Esas directivas y más, están explicadas en el documento de ayuda del compilador de CCS.
Cuando tengas dudas sobre algo que no entiendas, dale una leída. 

Vienen siendo algo así:
Como las directivas tienen varios parámetros solo pondré el propósito.


			
				La ayuda de CCS sobre #BUILD dijo:
			
		

> Los dispositivos PIC18FXXX con ROM externa o dispositivos PIC18XXX sin ROM interna pueden dirigir al compilador para utilizar la memoria ROM al enlazar múltiples unidades de compilación.
> Esta directiva debe aparecer exactamente igual en cada unidad de compilación.





			
				 La ayuda de CCS sobre #ORG dijo:
			
		

> Esta directiva fijará la siguiente función, declaración de constante o ROM en un área específica ROM.
> End puede omitirse si un segmento se define previamente si solo deseas agregar otra función para el segmento.
> 
> Siga el ORG con un { } sólo para reservar la zona con nada insertado por el compilador.
> ...





FOFO dijo:


> Hice este programa, pero lo que pasa es que el led está encendido y cuando presiono el botón se apaga.
> ¿No sé si me podrías ayudar con esto a que lo haga de forma inversa?
> ¿O me podrías orientar en que estoy haciendo mal?
> Tu programa me sirvo mucho y quería también preguntarte sobre este elemento output_toggle que pusiste en tu programa.

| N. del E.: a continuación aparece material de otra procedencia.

import Summits.NavierStokesRegularity.NavierStokesRegularity.Theses.DSolutionBubble
import HarnessLib

/-!
# Crux `NondegenerateBubbleBridge` (stmt-NavierStokesRegularity-4062, route DSolutionBubble) — the BC2 split
# `InnerWeightedSolvability → GluedBubbleWithRate → NondegenerateBubbleBridge`

Theorems-only file (no definitions, no named facts). The deciding crux B⁺ = `NondegenerateBubbleBridge` of the
conditional-bridge route `DSolutionBubble` (a nondegenerate tame-slow steady D-solution glues into a non-Type-I
finite-time singularity of a Leray–Hopf classical solution from a rapidly decaying datum) is cut along the
route's own declared layer-2 seam "InnerSolvability → (outer implosion + modulation)" into two typed pieces,
both stated INLINE below as hypotheses of the assembly theorem (they become the route's leaves by
`route edit --split`, this theorem being the glue):

* X₁ `InnerWeightedSolvability` — the inner linear theory (so far the informal crux InnerLinearTheory,
  stmt-4384) typed with explicit power weights and no new notion: for every `ν > 0` and every smooth
  divergence-free `U` with a tame slow power tail (`|U| ≤ C⟨y⟩^{-a}`, `‖DU‖ ≤ C⟨y⟩^{-a-1}`, annular `L²` mass
  `≥ c R^{3-2a}`, some `a ∈ (1/2, 2/3)`), the linearised steady operator
  `φ ↦ −νΔφ + (U·∇)φ + (φ·∇)U + ∇π` admits a bounded right inverse, from the weighted-`C¹` sources
  `|h| ≤ ⟨y⟩^{-b}`, `‖Dh‖ ≤ ⟨y⟩^{-b-1}` lying in the joint kernel of FINITELY many linear functionals, into
  `C²` divergence-free fields with `|φ| ≤ C_s ⟨y⟩^{-m}`, some `m > 0` (finite-codimensional solvability with a
  weighted sup estimate — the input of every inner–outer gluing scheme, cf. Dávila–del Pino–Wei, Invent. Math.
  2020, the linear inner theory of §7).
* X₂ `GluedBubbleWithRate` — the gluing theorem GIVEN that linear theory at the D-solution, with its
  quantitative output: a classical solution on `[0, T)`, Leray–Hopf from its rapidly decaying datum, blowing up
  at `T` at least at a power rate, `c ≤ (T − t)^β ‖u(t, x_t)‖` with `β > 1/2` along points `‖x_t‖ ≤ ρ`.

The seam is not definitional: the assembly proves that a power rate `β > 1/2` along some points excludes the
Type I bound `‖u(t,x)‖ ≤ C/√(T−t)` (`dsolutionBubble_not_isTypeIBlowup_of_powerRate`), and that pointwise
blow-up along a bounded set of points excludes every smooth extension past `T`, any such extension being
continuous, hence bounded, on the compact `[0, T] × B̄_ρ` (`dsolutionBubble_not_hasSmoothExtensionPast_of_powerRate`);
maximality and the non-Type-I clause of B⁺ are thus DERIVED, not assumed.

## References

* J. Dávila, M. del Pino, J. Wei, *Singularity formation for the two-dimensional harmonic map flow into S²*,
  Invent. Math. 219 (2020) — inner–outer gluing; the inner linear theory as a finite-codimension solvability
  statement with weighted estimates. [DavilaDelpinoWei2019]
* J. T. Beale, T. Kato, A. Majda, Comm. Math. Phys. 94 (1984), §1 — continuation vocabulary
  (`HasSmoothExtensionPast`, `IsMaximalSmoothSolution`). [BealeKatoMajda1984]
* J. Leray, Acta Math. 63 (1934) — the self-similar (Type I) rate `(T − t)^{-1/2}`. [Leray1934]
-/

noncomputable section

-- the sub-problem namespace repeats the summit name (D-0017 layout `Summit.<S>.<P>.Theorems`)
set_option linter.dupNamespace false

namespace Summit.NavierStokesRegularity.NavierStokesRegularity.Theorems

open MeasureTheory Set Function Filter Topology Metric
open Literature.Analysis.FluidPDE

/-- **A power rate `β > 1/2` along some points excludes Type I.** If `0 < T`, `1/2 < β`, `0 < c` and for
every `t ∈ [0, T)` some point `x` with `‖x‖ ≤ ρ` has `c ≤ (T − t)^β ‖u(t, x)‖`, then `u` does not blow up
at the Type I rate at `T` (`IsTypeIBlowup u T`: `‖u(t, x)‖ ≤ C/√(T − t)` for all `x` and all `t < T` near
`T`): otherwise `c ≤ C (T − t)^{β − 1/2} → 0` as `t ↑ T`. [folklore] -/
theorem dsolutionBubble_not_isTypeIBlowup_of_powerRate
    {u : ℝ → EuclideanSpace ℝ (Fin 3) → EuclideanSpace ℝ (Fin 3)}
    {T β ρ c : ℝ} (hT : 0 < T) (hβ : 1 / 2 < β) (hc : 0 < c)
    (hrate : ∀ t ∈ Set.Ico (0 : ℝ) T, ∃ x : EuclideanSpace ℝ (Fin 3), ‖x‖ ≤ ρ ∧ c ≤ (T - t) ^ β * ‖u t x‖) :
    ¬ IsTypeIBlowup u T := by
  rintro ⟨C, hC⟩
  have hcont : ContinuousAt (fun t : ℝ => C * (T - t) ^ (β - 1 / 2)) T := by
    have h1 : ContinuousAt (fun t : ℝ => T - t) T := (continuous_const.sub continuous_id).continuousAt
    have h2 : ContinuousAt (fun s : ℝ => s ^ (β - 1 / 2)) (T - T) := by
      apply Real.continuousAt_rpow_const
      right; linarith
    exact continuousAt_const.mul (h2.comp h1)
  have hlim : Tendsto (fun t : ℝ => C * (T - t) ^ (β - 1 / 2)) (𝓝[<] T) (𝓝 0) := by
    have := hcont.tendsto
    simp only [sub_self] at this
    rw [Real.zero_rpow (by linarith), mul_zero] at this
    exact tendsto_nhdsWithin_of_tendsto_nhds this
  have h3 : ∀ᶠ t in 𝓝[<] T, C * (T - t) ^ (β - 1 / 2) < c := hlim.eventually_lt_const hc
  have h4 : ∀ᶠ t in 𝓝[<] T, t ∈ Set.Ico (0 : ℝ) T := Ico_mem_nhdsLT hT
  obtain ⟨t, ht, htI, hlt⟩ := (hC.and (h4.and h3)).exists
  obtain ⟨x, -, hcx⟩ := hrate t htI
  have hTt : 0 < T - t := sub_pos.2 htI.2
  have key : (T - t) ^ β * ‖u t x‖ ≤ C * (T - t) ^ (β - 1 / 2) := by
    calc (T - t) ^ β * ‖u t x‖ ≤ (T - t) ^ β * (C / Real.sqrt (T - t)) := by
          gcongr
          exact ht x
      _ = C * (T - t) ^ (β - 1 / 2) := by
          rw [Real.sqrt_eq_rpow, Real.rpow_sub hTt]
          field_simp
  linarith

/-- **Pointwise blow-up along a bounded set excludes smooth extension.** If `0 < T`, `0 < β`, `0 < c` and
for every `t ∈ [0, T)` some point `x` with `‖x‖ ≤ ρ` has `c ≤ (T − t)^β ‖u(t, x)‖`, then `u` has no smooth
extension past `T` (`HasSmoothExtensionPast ν 0 u T`): a classical solution `u'` on `[0, T')`, `T' > T`,
agreeing with `u` on `[0, T)` is jointly continuous, hence bounded by some `M` on the compact
`[0, T] × B̄(0, ρ)`, while `c ≤ (T − t)^β M → 0` as `t ↑ T` (Beale–Kato–Majda 1984, §1: the continuation
vocabulary). [folklore] -/
theorem dsolutionBubble_not_hasSmoothExtensionPast_of_powerRate {ν : ℝ}
    {u : ℝ → EuclideanSpace ℝ (Fin 3) → EuclideanSpace ℝ (Fin 3)}
    {T β ρ c : ℝ} (hT : 0 < T) (hβ : 0 < β) (hc : 0 < c)
    (hrate : ∀ t ∈ Set.Ico (0 : ℝ) T, ∃ x : EuclideanSpace ℝ (Fin 3), ‖x‖ ≤ ρ ∧ c ≤ (T - t) ^ β * ‖u t x‖) :
    ¬ HasSmoothExtensionPast ν 0 u T := by
  rintro ⟨T', hT', u', p', hcl', heq⟩
  have hcont : ContinuousOn (uncurry u') (Set.Icc (0 : ℝ) T ×ˢ closedBall (0 : EuclideanSpace ℝ (Fin 3)) ρ) :=
    hcl'.smooth_velocity.continuousOn.mono (prod_mono (Icc_subset_Ico_right hT') (subset_univ _))
  have hK : IsCompact (Set.Icc (0 : ℝ) T ×ˢ closedBall (0 : EuclideanSpace ℝ (Fin 3)) ρ) :=
    isCompact_Icc.prod (isCompact_closedBall 0 ρ)
  obtain ⟨M, hM⟩ := hK.exists_bound_of_continuousOn hcont
  have hcontT : ContinuousAt (fun t : ℝ => (T - t) ^ β * |M|) T := by
    have h1 : ContinuousAt (fun t : ℝ => T - t) T := (continuous_const.sub continuous_id).continuousAt
    have h2 : ContinuousAt (fun s : ℝ => s ^ β) (T - T) := by
      apply Real.continuousAt_rpow_const
      right; exact hβ.le
    exact (h2.comp h1).mul continuousAt_const
  have hlim : Tendsto (fun t : ℝ => (T - t) ^ β * |M|) (𝓝[<] T) (𝓝 0) := by
    have := hcontT.tendsto
    simp only [sub_self] at this
    rw [Real.zero_rpow hβ.ne', zero_mul] at this
    exact tendsto_nhdsWithin_of_tendsto_nhds this
  have h3 : ∀ᶠ t in 𝓝[<] T, (T - t) ^ β * |M| < c := hlim.eventually_lt_const hc
  have h4 : ∀ᶠ t in 𝓝[<] T, t ∈ Set.Ico (0 : ℝ) T := Ico_mem_nhdsLT hT
  obtain ⟨t, htI, hlt⟩ := (h4.and h3).exists
  obtain ⟨x, hx, hcx⟩ := hrate t htI
  have hTt : 0 < T - t := sub_pos.2 htI.2
  have hmem : (t, x) ∈ Set.Icc (0 : ℝ) T ×ˢ closedBall (0 : EuclideanSpace ℝ (Fin 3)) ρ :=
    ⟨⟨htI.1, htI.2.le⟩, mem_closedBall_zero_iff.2 hx⟩
  have hbound : ‖u t x‖ ≤ |M| := by
    have h := hM (t, x) hmem
    simp only [uncurry_apply_pair] at h
    rw [heq t htI] at h
    exact h.trans (le_abs_self M)
  have key : (T - t) ^ β * ‖u t x‖ ≤ (T - t) ^ β * |M| := by
    gcongr
  linarith

/-- **The split of crux B⁺** (BC2 redirect, glue of `route edit --split NondegenerateBubbleBridge --into
InnerWeightedSolvability GluedBubbleWithRate`): the inner weighted solvability X₁ (first hypothesis, the
typed InnerLinearTheory) and the gluing-with-rate theorem X₂ (second hypothesis) imply
`DSolutionBubble.NondegenerateBubbleBridge`. Given the antecedent of B⁺ (a nondegenerate tame-slow
D-solution `U` at viscosity `ν`), X₁ at `(ν, U)` (using `U` smooth, `div U = 0` from `IsLerayProfile.divFree`,
and the tail block) supplies the finite-codimensional weighted solvability of the linearised steady operator;
X₂ turns the D-solution plus that solvability into a classical Leray–Hopf solution from a rapidly decaying
datum with a power blow-up rate `β > 1/2` along bounded points; the two lemmas above convert the rate into
`IsMaximalSmoothSolution` (no smooth extension) and `¬ IsTypeIBlowup`. [cite: DavilaDelpinoWei2019, §7 (inner linear theory as the input of the gluing)] -/
theorem dsolutionBubble_nondegenerateBubbleBridge_of_split
    (hX₁ : ∀ ν : ℝ, 0 < ν → ∀ (U : EuclideanSpace ℝ (Fin 3) → EuclideanSpace ℝ (Fin 3)), ContDiff ℝ (⊤ : ℕ∞) U → Literature.Analysis.FluidPDE.VectorCalculus.IsDivFree U → (∃ a : ℝ, 1 / 2 < a ∧ a < 2 / 3 ∧ ∃ C c : ℝ, 0 < c ∧ (∀ y, ‖U y‖ ≤ C * (1 + ‖y‖) ^ (-a) ∧ ‖fderiv ℝ U y‖ ≤ C * (1 + ‖y‖) ^ (-(a + 1))) ∧ ∀ R : ℝ, 1 ≤ R → c * R ^ (3 - 2 * a) ≤ ∫ y in {y : EuclideanSpace ℝ (Fin 3) | R ≤ ‖y‖ ∧ ‖y‖ ≤ 2 * R}, ‖U y‖ ^ 2) → (∃ (b m Cs : ℝ) (k : ℕ) (ℓ : Fin k → ((EuclideanSpace ℝ (Fin 3) → EuclideanSpace ℝ (Fin 3)) →ₗ[ℝ] ℝ)), 0 < m ∧ ∀ h : EuclideanSpace ℝ (Fin 3) → EuclideanSpace ℝ (Fin 3), ContDiff ℝ 1 h → (∀ y, ‖h y‖ ≤ (1 + ‖y‖) ^ (-b) ∧ ‖fderiv ℝ h y‖ ≤ (1 + ‖y‖) ^ (-(b + 1))) → (∀ i, ℓ i h = 0) → ∃ (φ : EuclideanSpace ℝ (Fin 3) → EuclideanSpace ℝ (Fin 3)) (π : EuclideanSpace ℝ (Fin 3) → ℝ), ContDiff ℝ 2 φ ∧ ContDiff ℝ 1 π ∧ (∀ y, -(ν • Laplacian.laplacian φ y) + Literature.Analysis.FluidPDE.convect U φ y + Literature.Analysis.FluidPDE.convect φ U y + gradient π y = h y) ∧ Literature.Analysis.FluidPDE.VectorCalculus.IsDivFree φ ∧ ∀ y, ‖φ y‖ ≤ Cs * (1 + ‖y‖) ^ (-m)))
    (hX₂ : ∀ ν : ℝ, 0 < ν → ∀ (U : EuclideanSpace ℝ (Fin 3) → EuclideanSpace ℝ (Fin 3)) (P : EuclideanSpace ℝ (Fin 3) → ℝ), (Literature.Analysis.FluidPDE.IsLerayProfile ν 0 U P ∧ ContDiff ℝ (⊤ : ℕ∞) U ∧ ContDiff ℝ (⊤ : ℕ∞) P ∧ (∫⁻ y, ENNReal.ofReal (Literature.Analysis.FluidPDE.frobeniusNormSq (fderiv ℝ U y)) < ⊤) ∧ Filter.Tendsto U (Filter.cocompact (EuclideanSpace ℝ (Fin 3))) (nhds 0) ∧ U ≠ 0 ∧ (∃ a : ℝ, 1 / 2 < a ∧ a < 2 / 3 ∧ ∃ C c : ℝ, 0 < c ∧ (∀ y, ‖U y‖ ≤ C * (1 + ‖y‖) ^ (-a) ∧ ‖fderiv ℝ U y‖ ≤ C * (1 + ‖y‖) ^ (-(a + 1))) ∧ ∀ R : ℝ, 1 ≤ R → c * R ^ (3 - 2 * a) ≤ ∫ y in {y : EuclideanSpace ℝ (Fin 3) | R ≤ ‖y‖ ∧ ‖y‖ ≤ 2 * R}, ‖U y‖ ^ 2) ∧ (∀ (φ : EuclideanSpace ℝ (Fin 3) → EuclideanSpace ℝ (Fin 3)) (π : EuclideanSpace ℝ (Fin 3) → ℝ), ContDiff ℝ 2 φ → ContDiff ℝ 1 π → (∀ y, -(ν • Laplacian.laplacian φ y) + Literature.Analysis.FluidPDE.convect U φ y + Literature.Analysis.FluidPDE.convect φ U y + gradient π y = 0) → Literature.Analysis.FluidPDE.VectorCalculus.IsDivFree φ → (∫⁻ y, ENNReal.ofReal (Literature.Analysis.FluidPDE.frobeniusNormSq (fderiv ℝ φ y)) < ⊤) → Filter.Tendsto φ (Filter.cocompact (EuclideanSpace ℝ (Fin 3))) (nhds 0) → ∃ (e : EuclideanSpace ℝ (Fin 3)) (s : ℝ) (A : EuclideanSpace ℝ (Fin 3) →ₗ[ℝ] EuclideanSpace ℝ (Fin 3)), (∀ x y : EuclideanSpace ℝ (Fin 3), @inner ℝ _ _ (A x) y = -(@inner ℝ _ _ x (A y))) ∧ ∀ y, φ y = fderiv ℝ U y e + s • (U y + fderiv ℝ U y y) + (A (U y) - fderiv ℝ U y (A y)))) → (∃ (b m Cs : ℝ) (k : ℕ) (ℓ : Fin k → ((EuclideanSpace ℝ (Fin 3) → EuclideanSpace ℝ (Fin 3)) →ₗ[ℝ] ℝ)), 0 < m ∧ ∀ h : EuclideanSpace ℝ (Fin 3) → EuclideanSpace ℝ (Fin 3), ContDiff ℝ 1 h → (∀ y, ‖h y‖ ≤ (1 + ‖y‖) ^ (-b) ∧ ‖fderiv ℝ h y‖ ≤ (1 + ‖y‖) ^ (-(b + 1))) → (∀ i, ℓ i h = 0) → ∃ (φ : EuclideanSpace ℝ (Fin 3) → EuclideanSpace ℝ (Fin 3)) (π : EuclideanSpace ℝ (Fin 3) → ℝ), ContDiff ℝ 2 φ ∧ ContDiff ℝ 1 π ∧ (∀ y, -(ν • Laplacian.laplacian φ y) + Literature.Analysis.FluidPDE.convect U φ y + Literature.Analysis.FluidPDE.convect φ U y + gradient π y = h y) ∧ Literature.Analysis.FluidPDE.VectorCalculus.IsDivFree φ ∧ ∀ y, ‖φ y‖ ≤ Cs * (1 + ‖y‖) ^ (-m)) → ∃ T : ℝ, 0 < T ∧ ∃ (u : ℝ → EuclideanSpace ℝ (Fin 3) → EuclideanSpace ℝ (Fin 3)) (p : ℝ → EuclideanSpace ℝ (Fin 3) → ℝ), Literature.Analysis.FluidPDE.IsClassicalNSSolutionOn (Set.Ico 0 T) ν 0 u p ∧ Literature.Analysis.FluidPDE.IsLerayHopfOn T ν 0 (u 0) u ∧ Literature.Analysis.FluidPDE.HasRapidSpatialDecay (u 0) ∧ ∃ β ρ c : ℝ, 1 / 2 < β ∧ 0 < c ∧ ∀ t ∈ Set.Ico (0 : ℝ) T, ∃ x : EuclideanSpace ℝ (Fin 3), ‖x‖ ≤ ρ ∧ c ≤ (T - t) ^ β * ‖u t x‖) :
    Theses.DSolutionBubble.NondegenerateBubbleBridge := by
  rintro ⟨ν, hν, U, P, hprof, hU, hP, hDir, hdec, hne, htail, hnd⟩
  have hsolv := hX₁ ν hν U hU hprof.divFree htail
  obtain ⟨T, hT, u, p, hcl, hLH, hdat, β, ρ, c, hβ, hc, hrate⟩ :=
    hX₂ ν hν U P ⟨hprof, hU, hP, hDir, hdec, hne, htail, hnd⟩ hsolv
  exact ⟨ν, hν, T, hT, u, p,
    ⟨hcl, dsolutionBubble_not_hasSmoothExtensionPast_of_powerRate hT (by linarith) hc hrate⟩, hLH, hdat,
    dsolutionBubble_not_isTypeIBlowup_of_powerRate hT hβ hc hrate⟩


/-- **Item stmt-NavierStokesRegularity-19069** (`DSolutionBubble.NondegenerateBubbleBridgeOfSubs`): the
glue `InnerWeightedSolvability → GluedBubbleWithRate → NondegenerateBubbleBridge`, literally the route
decl (the two pieces unfold definitionally to the inlined hypotheses of
`dsolutionBubble_nondegenerateBubbleBridge_of_split`). [this file] -/
theorem dsolutionBubble_nondegenerateBubbleBridgeOfSubs_proof :
    Theses.DSolutionBubble.NondegenerateBubbleBridgeOfSubs :=
  fun h₁ h₂ => dsolutionBubble_nondegenerateBubbleBridge_of_split h₁ h₂

end Summit.NavierStokesRegularity.NavierStokesRegularity.Theorems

Tu programa funciona bien montado sobre un protoboard.
El led permanece apagado al iniciar el programa y cuando se presiona el botón se enciende.
Si al iniciar el PIC el led te aparece encendido, debe ser porque tu tarjeta usa resistencias pull-down en el puerto B y activas RB0 con positivo. Checa eso para que salgas de dudas.
Invierte la lógica del programa para que lo haga al revés. 

La instrucción OUTPUT_TOGGLE () lo que hace es cambiar de estado un pin.
Si estaba en 0 lo pone en 1 y viceversa.

Saludos.


----------



## FOFO (Dic 18, 2013)

muchas gracias de veras, gracias por tu ayuda, una ultima cosa no sabes de un libro o si en esta msima pag. podre encontrar informacion sobre los comando para la programación de pic en c, es que quiero seguir aprendiendo mas y claro hacer mas proyectos, muchas gracias por tus respuestas ......saludosssssssssssssss


----------



## D@rkbytes (Dic 18, 2013)

FOFO dijo:


> ¿Sabes de un libro o si en esta misma página podré encontrar información sobre los comandos para la programación de pic en c?
> Es que quiero seguir aprendiendo más y claro hacer mas proyectos.


En el Foro existen muchos proyectos y ejemplos en PICC que puedes encontrar a través del Buscador.

También puedes leer y consultar sobre estos temas por ejemplo:
*Curso de programación en C para microcontroladores PIC*
*
Programas para Pic C Compiler (Tutorial)*



FOFO dijo:


> muchas gracias de veras, gracias por tu ayuda


De nada, suerte.


----------